_Task to carry out:_ Return, from the data that follows, each line that holds the word "AlgebraicGeometry".

_The data:_
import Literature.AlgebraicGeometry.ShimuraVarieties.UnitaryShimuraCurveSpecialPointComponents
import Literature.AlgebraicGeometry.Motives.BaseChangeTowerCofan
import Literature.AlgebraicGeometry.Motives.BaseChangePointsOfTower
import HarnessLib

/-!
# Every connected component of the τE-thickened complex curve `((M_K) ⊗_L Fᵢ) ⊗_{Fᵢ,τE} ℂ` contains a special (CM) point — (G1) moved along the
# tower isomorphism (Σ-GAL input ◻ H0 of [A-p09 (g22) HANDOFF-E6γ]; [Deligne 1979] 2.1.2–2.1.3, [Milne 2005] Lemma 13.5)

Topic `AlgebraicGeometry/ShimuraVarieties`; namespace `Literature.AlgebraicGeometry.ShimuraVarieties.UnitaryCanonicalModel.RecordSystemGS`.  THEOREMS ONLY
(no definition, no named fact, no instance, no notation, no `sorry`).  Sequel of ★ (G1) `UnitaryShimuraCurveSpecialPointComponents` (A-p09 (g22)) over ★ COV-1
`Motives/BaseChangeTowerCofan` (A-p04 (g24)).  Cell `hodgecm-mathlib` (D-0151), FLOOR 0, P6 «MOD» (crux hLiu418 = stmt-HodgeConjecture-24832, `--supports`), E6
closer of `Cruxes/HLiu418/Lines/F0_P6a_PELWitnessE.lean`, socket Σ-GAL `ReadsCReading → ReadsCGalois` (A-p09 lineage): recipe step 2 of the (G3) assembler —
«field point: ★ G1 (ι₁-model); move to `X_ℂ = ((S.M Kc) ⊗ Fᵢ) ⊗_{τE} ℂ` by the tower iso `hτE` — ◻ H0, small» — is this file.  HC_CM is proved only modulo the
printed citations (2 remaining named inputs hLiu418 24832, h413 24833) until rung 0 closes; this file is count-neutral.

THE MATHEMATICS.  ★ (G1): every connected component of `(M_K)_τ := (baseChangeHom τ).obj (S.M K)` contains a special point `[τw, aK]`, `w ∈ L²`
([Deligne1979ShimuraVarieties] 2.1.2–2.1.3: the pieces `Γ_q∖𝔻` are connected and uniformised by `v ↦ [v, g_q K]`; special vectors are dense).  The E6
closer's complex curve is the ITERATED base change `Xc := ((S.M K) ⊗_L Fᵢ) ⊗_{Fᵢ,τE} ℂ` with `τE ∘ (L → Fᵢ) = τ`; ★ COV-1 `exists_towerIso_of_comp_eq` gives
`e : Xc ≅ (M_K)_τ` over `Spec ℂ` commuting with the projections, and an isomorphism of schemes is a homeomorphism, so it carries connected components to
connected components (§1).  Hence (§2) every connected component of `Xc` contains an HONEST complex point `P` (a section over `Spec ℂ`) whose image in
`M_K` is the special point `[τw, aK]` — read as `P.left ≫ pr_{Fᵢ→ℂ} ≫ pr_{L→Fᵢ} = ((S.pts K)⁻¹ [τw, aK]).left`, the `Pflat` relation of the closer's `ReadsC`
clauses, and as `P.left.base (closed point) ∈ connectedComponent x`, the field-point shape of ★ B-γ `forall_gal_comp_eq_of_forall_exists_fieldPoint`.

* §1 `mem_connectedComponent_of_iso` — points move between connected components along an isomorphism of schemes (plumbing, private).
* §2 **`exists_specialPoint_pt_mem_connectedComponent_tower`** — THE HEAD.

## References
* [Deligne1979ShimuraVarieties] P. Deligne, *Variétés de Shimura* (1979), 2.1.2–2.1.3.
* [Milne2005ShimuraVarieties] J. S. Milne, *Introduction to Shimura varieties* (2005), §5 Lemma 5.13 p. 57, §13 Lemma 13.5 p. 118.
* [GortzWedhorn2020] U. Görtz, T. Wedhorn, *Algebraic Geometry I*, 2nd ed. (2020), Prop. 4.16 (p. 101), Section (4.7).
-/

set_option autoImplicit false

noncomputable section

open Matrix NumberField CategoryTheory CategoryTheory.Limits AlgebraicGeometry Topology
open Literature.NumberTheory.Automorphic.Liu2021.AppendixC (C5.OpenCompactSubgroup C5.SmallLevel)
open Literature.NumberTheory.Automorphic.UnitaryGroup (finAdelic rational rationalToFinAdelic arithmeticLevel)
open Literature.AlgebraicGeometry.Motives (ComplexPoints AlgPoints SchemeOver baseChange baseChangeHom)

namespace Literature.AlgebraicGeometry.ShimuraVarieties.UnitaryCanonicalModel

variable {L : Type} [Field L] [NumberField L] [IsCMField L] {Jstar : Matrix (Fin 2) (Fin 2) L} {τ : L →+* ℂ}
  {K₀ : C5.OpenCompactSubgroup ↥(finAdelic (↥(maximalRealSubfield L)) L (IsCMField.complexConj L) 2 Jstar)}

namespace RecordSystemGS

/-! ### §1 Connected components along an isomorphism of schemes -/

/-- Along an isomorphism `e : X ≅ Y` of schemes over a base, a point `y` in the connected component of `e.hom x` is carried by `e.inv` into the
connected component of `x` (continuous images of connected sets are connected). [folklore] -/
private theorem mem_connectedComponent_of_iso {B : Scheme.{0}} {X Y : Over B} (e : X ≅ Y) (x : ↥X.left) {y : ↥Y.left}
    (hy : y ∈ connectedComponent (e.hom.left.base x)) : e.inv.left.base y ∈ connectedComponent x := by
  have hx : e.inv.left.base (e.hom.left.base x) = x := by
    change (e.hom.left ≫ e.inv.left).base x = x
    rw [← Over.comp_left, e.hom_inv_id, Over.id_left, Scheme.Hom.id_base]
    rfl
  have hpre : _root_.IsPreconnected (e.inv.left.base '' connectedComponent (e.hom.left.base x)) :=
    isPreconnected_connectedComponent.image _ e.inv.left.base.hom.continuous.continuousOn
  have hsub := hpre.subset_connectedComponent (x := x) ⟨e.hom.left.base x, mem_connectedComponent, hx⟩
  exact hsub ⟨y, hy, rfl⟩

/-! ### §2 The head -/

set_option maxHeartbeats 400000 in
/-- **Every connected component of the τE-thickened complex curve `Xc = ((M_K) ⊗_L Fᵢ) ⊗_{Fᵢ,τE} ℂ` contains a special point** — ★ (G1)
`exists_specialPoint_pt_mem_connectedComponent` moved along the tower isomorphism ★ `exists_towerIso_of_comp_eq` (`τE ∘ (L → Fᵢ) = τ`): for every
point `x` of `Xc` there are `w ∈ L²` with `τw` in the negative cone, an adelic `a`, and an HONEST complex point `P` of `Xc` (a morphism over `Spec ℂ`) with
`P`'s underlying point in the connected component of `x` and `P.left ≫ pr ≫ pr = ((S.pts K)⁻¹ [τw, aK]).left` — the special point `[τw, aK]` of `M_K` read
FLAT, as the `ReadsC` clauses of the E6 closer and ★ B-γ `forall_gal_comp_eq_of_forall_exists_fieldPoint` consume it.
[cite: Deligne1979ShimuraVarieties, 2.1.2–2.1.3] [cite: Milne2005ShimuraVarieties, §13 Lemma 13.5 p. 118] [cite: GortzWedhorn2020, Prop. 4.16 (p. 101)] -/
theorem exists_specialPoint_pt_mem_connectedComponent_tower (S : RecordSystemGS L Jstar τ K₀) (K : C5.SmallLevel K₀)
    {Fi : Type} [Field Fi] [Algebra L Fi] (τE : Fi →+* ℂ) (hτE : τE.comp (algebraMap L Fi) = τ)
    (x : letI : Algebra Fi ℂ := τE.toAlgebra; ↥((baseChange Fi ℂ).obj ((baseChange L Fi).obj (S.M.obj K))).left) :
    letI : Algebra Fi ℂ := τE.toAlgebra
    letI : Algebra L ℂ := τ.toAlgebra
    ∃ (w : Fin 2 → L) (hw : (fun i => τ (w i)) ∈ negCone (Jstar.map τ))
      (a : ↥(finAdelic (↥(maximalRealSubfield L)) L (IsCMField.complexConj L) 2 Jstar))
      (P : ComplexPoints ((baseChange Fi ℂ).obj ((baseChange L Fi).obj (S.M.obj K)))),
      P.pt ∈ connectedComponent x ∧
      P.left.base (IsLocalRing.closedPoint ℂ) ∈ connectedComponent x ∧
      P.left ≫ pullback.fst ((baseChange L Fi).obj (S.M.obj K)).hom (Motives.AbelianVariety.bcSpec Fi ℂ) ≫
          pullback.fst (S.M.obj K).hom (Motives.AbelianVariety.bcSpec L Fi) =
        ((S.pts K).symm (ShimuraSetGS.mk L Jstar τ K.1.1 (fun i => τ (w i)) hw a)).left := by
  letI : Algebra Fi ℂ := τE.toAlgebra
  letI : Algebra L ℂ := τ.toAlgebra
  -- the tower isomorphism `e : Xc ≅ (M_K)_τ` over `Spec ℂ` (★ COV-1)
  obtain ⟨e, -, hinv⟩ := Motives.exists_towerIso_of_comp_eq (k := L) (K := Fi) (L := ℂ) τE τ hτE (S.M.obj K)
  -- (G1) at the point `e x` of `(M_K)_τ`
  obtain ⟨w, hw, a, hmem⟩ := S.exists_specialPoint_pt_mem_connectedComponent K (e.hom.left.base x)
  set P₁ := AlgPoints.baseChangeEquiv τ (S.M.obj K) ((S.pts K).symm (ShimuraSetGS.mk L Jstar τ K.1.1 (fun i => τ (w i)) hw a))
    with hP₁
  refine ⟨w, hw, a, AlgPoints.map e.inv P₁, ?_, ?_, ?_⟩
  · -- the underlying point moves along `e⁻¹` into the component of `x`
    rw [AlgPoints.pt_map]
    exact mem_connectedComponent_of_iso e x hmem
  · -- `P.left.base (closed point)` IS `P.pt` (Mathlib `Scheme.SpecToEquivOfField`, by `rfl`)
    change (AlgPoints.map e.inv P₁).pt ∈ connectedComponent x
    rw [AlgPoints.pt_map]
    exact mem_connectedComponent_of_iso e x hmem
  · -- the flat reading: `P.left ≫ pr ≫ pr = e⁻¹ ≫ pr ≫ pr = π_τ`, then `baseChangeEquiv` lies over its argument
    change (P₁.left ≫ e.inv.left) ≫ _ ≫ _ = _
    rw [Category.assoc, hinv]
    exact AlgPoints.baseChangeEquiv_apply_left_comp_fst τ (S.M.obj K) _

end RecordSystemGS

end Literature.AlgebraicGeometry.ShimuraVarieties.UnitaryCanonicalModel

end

_Exercise solution:_
import Literature.AlgebraicGeometry.ShimuraVarieties.UnitaryShimuraCurveSpecialPointComponents
import Literature.AlgebraicGeometry.Motives.BaseChangeTowerCofan
import Literature.AlgebraicGeometry.Motives.BaseChangePointsOfTower
Topic `AlgebraicGeometry/ShimuraVarieties`; namespace `Literature.AlgebraicGeometry.ShimuraVarieties.UnitaryCanonicalModel.RecordSystemGS`.  THEOREMS ONLY
open Matrix NumberField CategoryTheory CategoryTheory.Limits AlgebraicGeometry Topology
open Literature.AlgebraicGeometry.Motives (ComplexPoints AlgPoints SchemeOver baseChange baseChangeHom)
namespace Literature.AlgebraicGeometry.ShimuraVarieties.UnitaryCanonicalModel
end Literature.AlgebraicGeometry.ShimuraVarieties.UnitaryCanonicalModel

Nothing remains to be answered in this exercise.